Great video. I agree with what you said about the lack of POE ports. By the way, who crimped that blue patch cable 🙂
What about the amount of VPN sites at the same time?? I got 25 sites that I need to connect each other.
One feature I would love to see with Ubiquiti's switch lineup is the ability to stack switches to make one logical switch. I would highly consider Ubiquiti in a medium sized network if they had that!
I would only be interested in this if the drives raid 1 could be used for Unifi talk.
How does shadow mode work with wan failover?
can you show how to do fully meshed LAN infrastructure? Does Unifi support this yet?
For the wan fail over, does it share the single public IP or do both units require different public IPs? Sonicwall can share, but other cloud solutions require separate IPs to keep each device cloud connected. Great video, and blast you, I just looked and fios now offers 5Gb internet... The upgrade battle never ends.. :)
Just a really quick question will multi-wan work with the shadow mode.
Yes absolutely!
Perfect, then that feature can't come soon enough.@@CrosstalkSolutions
Shadow mode protects against a UDM failing but, at least in the example you showed, you still have single points of failure in the downstream switches. Is a UDM failure more likely than a switch failure?

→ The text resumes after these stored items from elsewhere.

/-- ★★★ **(β′-PERIODIC κ-CUT ROAD; director-ym №222 A-5′) GUARDED EDITION** (the witness CARRIES `0 < c₁ ∧ 1 ≤ ρ₀` — director-ym №217 (2)(i), ref-D VERDICT-415) of
★★★ **THE INDEX-GENERIC EDITION (§2, v1.1): THE `ℤᵈ` FRAME OF RECORD THROUGH A RE-INDEXING MAP `π : I → MemberZd θ.D θ.L`** — for `θ` with `2 ≤ θ.D`, `5 ≤ θ.L`:
Proposition 6 produces `c35₀, M₆ > 0` such that for every `c35 ≥ c35₀`, `M₃ ≥ M₆`, [4]'s letters `SLet ∕ SLetUB`, any index `I` with `π : I → MemberZd θ.D θ.L`, member map `mem`
with `π (mem M j m) = memZd M j m` at the admissible members, any `len`, any (3.8)-family `Gp` over `I`, any letter family `ops` with the pin `hops` (genuine `Q*aQ`, `Δ′`),
N06's sentence `B9.Thm33Printed c35 (geoZd … ∘ π) (bgZd … ∘ π) Gp (GAZdFamOfOps … ops ∘ π)` OVER `I` (sound sub-indices are the consumer's choice — dag-n06-b LOCATED-SELF-7),
and the SIX junction binders at every `j : Node00.IdxB8SubD θ` give `∃ lam c₁ ρ₀ ax, 0 < c₁ ∧ 1 ≤ ρ₀ ∧ B8LeafOfRecordSubBP₂DPerκ θ Pκ Mκ Rκ ⟨lam.cutSubBP₅ c₁ ρ₀, ax⟩` (every period `Pκ`, every pinned pair `(Mκ, Rκ)`; dag-n05-w1's κ-cut periodic δ₂-slot).  Proof: dag-n05-e's `…_P6I` at
`(geo, GA, ιLoc) := (geoZd ∘ π, GAZdFamOfOps ops ∘ π, id)`, `ops₀ := withDpZd ops₀`; `hcurv := curvAtInAk_of_Dp_eq`; `hdict` = the frame-of-record dictionary
`dictAt_of_global (dictGlob_zd …)` TRANSPORTED along `hmem` (the binder unfolded, `π (mem M j m)` rewritten to `memZd M j m`).  Hypotheses are N06 content; N05 NOT discharged.
[cite: Balaban1985RegularSpaces, Lemma 1 – Thm 8 pp.79–101, (1.3)–(1.5) p.77, (1.59) p.86; Balaban1985BackgroundPropagators, (3.10) p.392, (3.41) p.397, (3.47) p.398, Thm 3.3 p.399, (3.69) p.404] -/
theorem exists_residB8_b8LeafOfRecordSubBP₂DPerκ_cutSubBP₅_of_letters_thm33_junctionH_zdFrameI_guarded (θ : Stage3Params) (hD : 2 ≤ θ.D) (hL5 : 5 ≤ θ.L)
    [FiniteDimensional ℝ θ.𝔸] :
    ∃ c35₀ M₆ : ℝ, 0 < c35₀ ∧ 0 < M₆ ∧
      ∀ ⦃c35 : ℝ⦄, c35₀ ≤ c35 → ∀ ⦃M₃ : ℝ⦄, M₆ ≤ M₃ →
      -- [Balaban1985BackgroundPropagators] Thm 3.1's letter bounds and threshold
      ∀ {B₀'H B₂' BG BR cL : ℝ}, 0 < B₀'H → 0 ≤ B₂' → 0 ≤ BG → 0 ≤ BR → 0 < cL →
      -- [4]'s letters AT THE (1.3)–(1.5)-ADMISSIBLE `Ω₀ = ℤᵈ` LAW MEMBERS (p619291's texts verbatim): existence side and uniqueness side
      (∀ i : ZdIdx θ.D θ.L, i.Ω 0 = Set.univ → IdxB8LawsB θ.L i → B8ConstraintBonds.DomainSeq θ.L i.Ω → (∀ l, l < i.k → ∀ z ∈ i.Λs i.k l, ((θ.L : ℤ) ^ l) • z ∈ B8ConstraintBonds.Lam θ.L i.Ω l) → SockLettersRD (𝔸 := θ.𝔸) θ.L BG BR B₀'H B₂' cL i.η i.k i.Ω i.Λs) →
      (∀ i : ZdIdx θ.D θ.L, i.Ω 0 = Set.univ → IdxB8LawsB θ.L i → B8ConstraintBonds.DomainSeq θ.L i.Ω → (∀ l, l < i.k → ∀ z ∈ i.Λs i.k l, ((θ.L : ℤ) ^ l) • z ∈ B8ConstraintBonds.Lam θ.L i.Ω l) → ∀ α₀ : ℝ, 0 < α₀ → α₀ ≤ cL → ∀ U₀ : Site θ.D → Fin θ.D → θ.𝔸ˣ, (∀ x κ, U₀ x κ ∈ unitaryUnits θ.𝔸) →
        InAk θ.L i.k i.η α₀ i.Ω U₀ →
        ∃ (g Δ : (Site θ.D → θ.𝔸) →ₗ[ℂ] (Site θ.D → θ.𝔸)) (q : (Site θ.D → θ.𝔸) →ₗ[ℂ] (ℕ → Site θ.D → θ.𝔸))
          (qs : (ℕ → Site θ.D → θ.𝔸) →ₗ[ℂ] (Site θ.D → θ.𝔸)) (Aw c : (ℕ → Site θ.D → θ.𝔸) →ₗ[ℂ] (ℕ → Site θ.D → θ.𝔸))
          (H' : XSpace θ.D i.k θ.𝔸 →ₗ[ℂ] (Site θ.D → θ.𝔸)),
          (∀ x : Site θ.D → θ.𝔸, (∃ C : ℝ, ∀ y, ‖x y‖ ≤ C) → g (Δ x + qs (Aw (q x))) = x) ∧ (∀ φ, qs (c (q (g (g (qs φ))))) = qs φ) ∧
          (∀ (f : Site θ.D → θ.𝔸), ∀ x ∈ i.Ω 0, Δ f x = covLap i.η U₀ ((i.Ω 0).indicator f) x) ∧
          (∀ (μ : ℕ → Site θ.D → θ.𝔸), ∀ x ∈ i.Ω 0, qs μ x = QT θ.L i.k (i.Λs i.k) U₀ μ x) ∧
          (∀ (f : Site θ.D → θ.𝔸) (n : ℕ), n ≤ i.k → ∀ y ∈ i.Λs i.k n, q f n y = QprimeIter (zdBlocking θ.D θ.L) (bgT θ.L U₀) n f y) ∧
          (∀ (f : Site θ.D → θ.𝔸) (n : ℕ) (y : Site θ.D), ¬ (n ≤ i.k ∧ y ∈ i.Λs i.k n) → q f n y = 0) ∧
          (∀ (X : XSpace θ.D i.k θ.𝔸) (x : Site θ.D), ‖H' X x‖ ≤ B₀'H * ‖X‖) ∧
          (∀ n, n ≤ i.k → ∀ (X : XSpace θ.D i.k θ.𝔸), ∀ p ∈ {b : Site θ.D × Fin θ.D | SideTouches (i.Ω n) b.1 b.2},
            wt θ.L i.η n * ‖covDerivFwd i.η U₀ p.2 (H' X) p.1‖ ≤ B₀'H * ‖X‖) ∧
          (∀ X : XSpace θ.D i.k θ.𝔸, Bd2 θ.L i.η i.k i.Ω (covLap i.η U₀ (H' X)) (B₂' * ‖X‖)) ∧
          (∀ (Y : XSpace θ.D i.k θ.𝔸) (n : ℕ) (hn : n ≤ i.k) (y : Site θ.D), y ∈ i.Λs i.k n →
            QprimeIter (zdBlocking θ.D θ.L) (bgT θ.L U₀) n (H' Y) y = Y (⟨n, Nat.lt_succ_of_le hn⟩, y)) ∧
          (∀ (f : Site θ.D → θ.𝔸) (r : ℝ), 0 ≤ r → Bd2 θ.L i.η i.k i.Ω f r →
            (∀ x, ‖g f x‖ ≤ BG * r) ∧ ∀ n, n ≤ i.k → ∀ p ∈ {b : Site θ.D × Fin θ.D | SideTouches (i.Ω n) b.1 b.2},
              wt θ.L i.η n * ‖covDerivFwd i.η U₀ p.2 (g f) p.1‖ ≤ BG * r) ∧
          (∀ (f : Site θ.D → θ.𝔸) (r : ℝ), 0 ≤ r → Bd2 θ.L i.η i.k i.Ω f r → Bd2 θ.L i.η i.k i.Ω (f - g (qs (c (q (g f))))) (BR * r))) →
      -- ANY INDEX re-indexed into the `ℤᵈ` members of record by `π`, a member map landing on `memZd` at the admissible members, and N06's `ℤᵈ` FRAME OF RECORD
      -- READ THROUGH `π` (dag-n06-e): lengths `len`, geometries `geoZd ∘ π`, backgrounds `bgZd ∘ π`, the kernel family `GAZdFamOfOps … ops ∘ π` READ OFF the letters `ops`,
      -- locality map the identity; the (3.8)-side family `Gp` of Theorems 3.1–3.2 stays free (read by `Thm33Printed` only)
      ∀ {I : Type} (π : I → MemberZd θ.D θ.L) (len : Site θ.D → ℝ) (Gp : ∀ i, B9.KernelFamily (geoZd θ.𝔸 θ.L len (π i)) (bgZd θ.𝔸 θ.L (π i)))
        (mem : ℝ → ZdIdx θ.D θ.L → ℕ → I),
        (∀ (M : ℝ) (j : IdxB8SubD θ) (m : ℕ), π (mem M j.1.1.1.1 m) = memZd M j.1.1.1.1 m) →
      ∀ (ops : ℝ → ZdIdx θ.D θ.L → ℕ → OpsZd θ.D θ.𝔸)
      -- THE GENUINE AVERAGING LETTER `Q*aQ` (EDITION P, dag-n06-b) AND THE GENUINE CURVATURE LETTER `Δ′(U₀)` (dag-n06-w2's `withDpZd`), pinned pointwise
        (τ : θ.𝔸 →ₗ[ℂ] ℂ) {Cτ : ℝ}, (∀ x y : θ.𝔸, |(τ (star x * y)).re| ≤ Cτ * ‖x‖ * ‖y‖) →
      ∀ (ops₀ : ℝ → ZdIdx θ.D θ.L → ℕ → OpsZd θ.D θ.𝔸),
        (∀ (M : ℝ) (i : ZdIdx θ.D θ.L) (m : ℕ), ops M i m = withQQP τ θ.L (fun m' l => towerBondsP θ.L i.Ω (i.Λs m') l) (withDpZd ops₀) M i m) →
      ∀ {a₃ β cS cSβ : ℝ} {CH : ℝ → ℝ},
      -- N06's THEOREM 3.3 AS PRINTED — ITS NODE SENTENCE (γ) AT THE `ℤᵈ` FRAME OF RECORD READ THROUGH `π` (over `I`: sound sub-indices are the consumer's choice)
        B9.Thm33Printed c35 (fun i => geoZd θ.𝔸 θ.L len (π i)) (fun i => bgZd θ.𝔸 θ.L (π i)) Gp (fun i => GAZdFamOfOps θ.𝔸 θ.L len ops (π i)) →
      -- dag-n06-b's JUNCTION BINDERS at the (1.3)–(1.5)-admissible members, guarded — SIX of them: NO `havg` (dag-n05-d g13 C), NO `hP6` (dag-n05-e), NO `hdict`, NO `hcurv` (this file)
        (∀ (M : ℝ) (j : IdxB8SubD θ) (m : ℕ), 1 ≤ M → M₃ ≤ M → m ≤ j.1.1.1.1.k → InvAtH (fun i => bgZd θ.𝔸 θ.L (π i)) θ.L mem (fun M i m U₀ hU₀ => ιCfgZd θ.𝔸 θ.L M i m U₀ hU₀) ops c35 a₃ M j.1.1.1.1 m) →
        (∀ (M : ℝ) (j : IdxB8SubD θ) (m : ℕ), 1 ≤ M → M₃ ≤ M → m ≤ j.1.1.1.1.k → LandauAt (fun i => bgZd θ.𝔸 θ.L (π i)) θ.L mem (fun M i m U₀ hU₀ => ιCfgZd θ.𝔸 θ.L M i m U₀ hU₀) ops c35 a₃ M j.1.1.1.1 m) →
        (∀ (M : ℝ) (j : IdxB8SubD θ) (m : ℕ), 1 ≤ M → M₃ ≤ M → m ≤ j.1.1.1.1.k → HolderAtδ2 (fun i => geoZd θ.𝔸 θ.L len (π i)) (fun i => bgZd θ.𝔸 θ.L (π i)) (fun i => GAZdFamOfOps θ.𝔸 θ.L len ops (π i)) θ.L mem (fun M i m U₀ hU₀ => ιCfgZd θ.𝔸 θ.L M i m U₀ hU₀) ops β len CH M j.1.1.1.1 m) →
        (∀ (M : ℝ) (j : IdxB8SubD θ) (m : ℕ), 1 ≤ M → M₃ ≤ M → m ≤ j.1.1.1.1.k → LinBddAt θ.L ops M j.1.1.1.1 m) →
        (∀ (M : ℝ) (j : IdxB8SubD θ) (m : ℕ), 1 ≤ M → M₃ ≤ M → m ≤ j.1.1.1.1.k → SrcAt (fun i => bgZd θ.𝔸 θ.L (π i)) θ.L mem (fun M i m U₀ hU₀ => ιCfgZd θ.𝔸 θ.L M i m U₀ hU₀) ops c35 a₃ cS M j.1.1.1.1 m) →
        (∀ (M : ℝ) (j : IdxB8SubD θ) (m : ℕ), 1 ≤ M → M₃ ≤ M → m ≤ j.1.1.1.1.k → SrcHolderAtδ2 (fun i => bgZd θ.𝔸 θ.L (π i)) θ.L mem (fun M i m U₀ hU₀ => ιCfgZd θ.𝔸 θ.L M i m U₀ hU₀) ops c35 a₃ β len cSβ M j.1.1.1.1 m) →
      -- the junction's primitive constants ((3.27) `a₃`, source `c_S c_Sβ`; (3.69)'s `c69` is now `14(D−1)`, dag-n06-w2) and Theorem 8's source size factor `γ₈`
        0 < a₃ → 0 ≤ cS → 0 ≤ cSβ → ∀ {γ₈ : ℝ}, 1 ≤ γ₈ →
        ∀ (Pκ Mκ Rκ : ℕ), ∃ (lam : ResidB8 θ) (c₁ : ℝ) (ρ₀ : ℕ)
          (ax : ∀ j : IdxB8SubDPer θ Pκ, (famB8OfRecordPer θ (lam.cutSubBP₅ c₁ ρ₀).β (lam.cutSubBP₅ c₁ ρ₀).len Pκ j).Cfg →
            (famB8OfRecordPer θ (lam.cutSubBP₅ c₁ ρ₀).β (lam.cutSubBP₅ c₁ ρ₀).len Pκ j).Pert → (famB8OfRecordPer θ (lam.cutSubBP₅ c₁ ρ₀).β (lam.cutSubBP₅ c₁ ρ₀).len Pκ j).Pert),
          0 < c₁ ∧ 1 ≤ ρ₀ ∧ B8LeafOfRecordSubBP₂DPerκ θ Pκ Mκ Rκ ⟨lam.cutSubBP₅ c₁ ρ₀, ax⟩ := by
  have hL1 : 1 ≤ θ.L := le_trans (by norm_num) hL5
  obtain ⟨c35₀, M₆, hc35₀, hM₆, H⟩ :=
    exists_residB8_b8LeafOfRecordSubBP₂DPerκ_cutSubBP₅_of_letters_thm33_junctionH_withQQP_P6I_guarded θ hD hL5
  refine ⟨c35₀, M₆, hc35₀, hM₆, ?_⟩
  intro c35 hc35 M₃ hM₃ B₀'H B₂' BG BR cL hB₀'H hB₂' hBG hBR hcL SLet SLetUB I π len Gp mem hmem ops τ Cτ hCτ ops₀ hops a₃ β cS cSβ CH
    h33 hinv hlan hhol hlin hsrc hsrcH ha₃ hcS hcSβ γ₈ hγ₈ Pκ Mκ Rκ
  -- THE NORM DICTIONARY IS A THEOREM AT N06's FRAME OF RECORD, for THIS `ops` (dag-n06-e `dictGlob_zd`, read through `GAZdFamOfOps_eq`)
  have hDG : DictGlob (geoZd θ.𝔸 θ.L len) (bgZd θ.𝔸 θ.L) (GAZdFamOfOps θ.𝔸 θ.L len ops) θ.L memZd (ιCfgZd θ.𝔸 θ.L) (ιLocZd θ.𝔸 θ.L len) ops := by
    rw [GAZdFamOfOps_eq]
    exact dictGlob_zd len ops _
  -- THE CURVATURE LETTER IS GENUINE AT EVERY MEMBER (the pin)
  have hDp : ∀ (M : ℝ) (i : ZdIdx θ.D θ.L) (m : ℕ), (ops M i m).Dp = DpZd i.η := fun M i m => by
    rw [hops, withQQP_Dp, withDpZd_Dp]
  refine H hc35 hM₃ hB₀'H hB₂' hBG hBR hcL SLet SLetUB π (fun i => geoZd θ.𝔸 θ.L len (π i)) Gp (fun i => GAZdFamOfOps θ.𝔸 θ.L len ops (π i)) mem hmem
    (fun M i m J => J) ops τ hCτ (withDpZd ops₀) hops h33 ?_ hinv (fun M j m hM1 _ _ => curvAtInAk_of_Dp_eq hL1 hDp hM1 j.1.1.1.1 m) hlan hhol hlin hsrc hsrcH
    ha₃ (by positivity) hcS hcSβ hγ₈ Pκ Mκ Rκ
  -- `hdict` AT THE GENERIC INDEX: the frame-of-record dictionary at `memZd M j m`, transported along `hmem`
  intro M j m _ _ _
  have h := dictAt_of_global hDG M j.1.1.1.1 m
  simp only [DictAt] at h ⊢
  rw [hmem M j m]
  exact h

end AtZdFrameIGuarded

section AtZdFrameSlot8κGuarded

It's just for demonstration.
At the enterprise level, which this equipment is designed for, anything core you would have redundant everything, not just the gateway, and that really shouldn't have to be pointed out at every level.
@@jbunselmeyerProblem is that the UDM-Pro-Max has only a single 2,5 GBit/s WAN Port and two SFP+ Ports. This limits you quite a bit. You could use the 2,5 Gbit/s Port as WAN and then use the two SFP+ Ports to link to your redundant core switches. This hoewer means you're stuck with 2,5 Gbit/s WAN. If you want to use one of the SFP+ Ports as WAN to get more bandwith you only have a single SFP+ Port left to link to your core switch (which isn't enough for a redundant setup).
And all this means you'r only getting a single WAN Port and won't be doing redundant internet links from two diffrent providers (or two links to the same provider ...).
So the UDM-Pro-MAX appears to only be a little redundancy but not really an enterprise solution with high uptime requirements.
Nice GW, but why don't they do 25 GbE to the LAN-Side.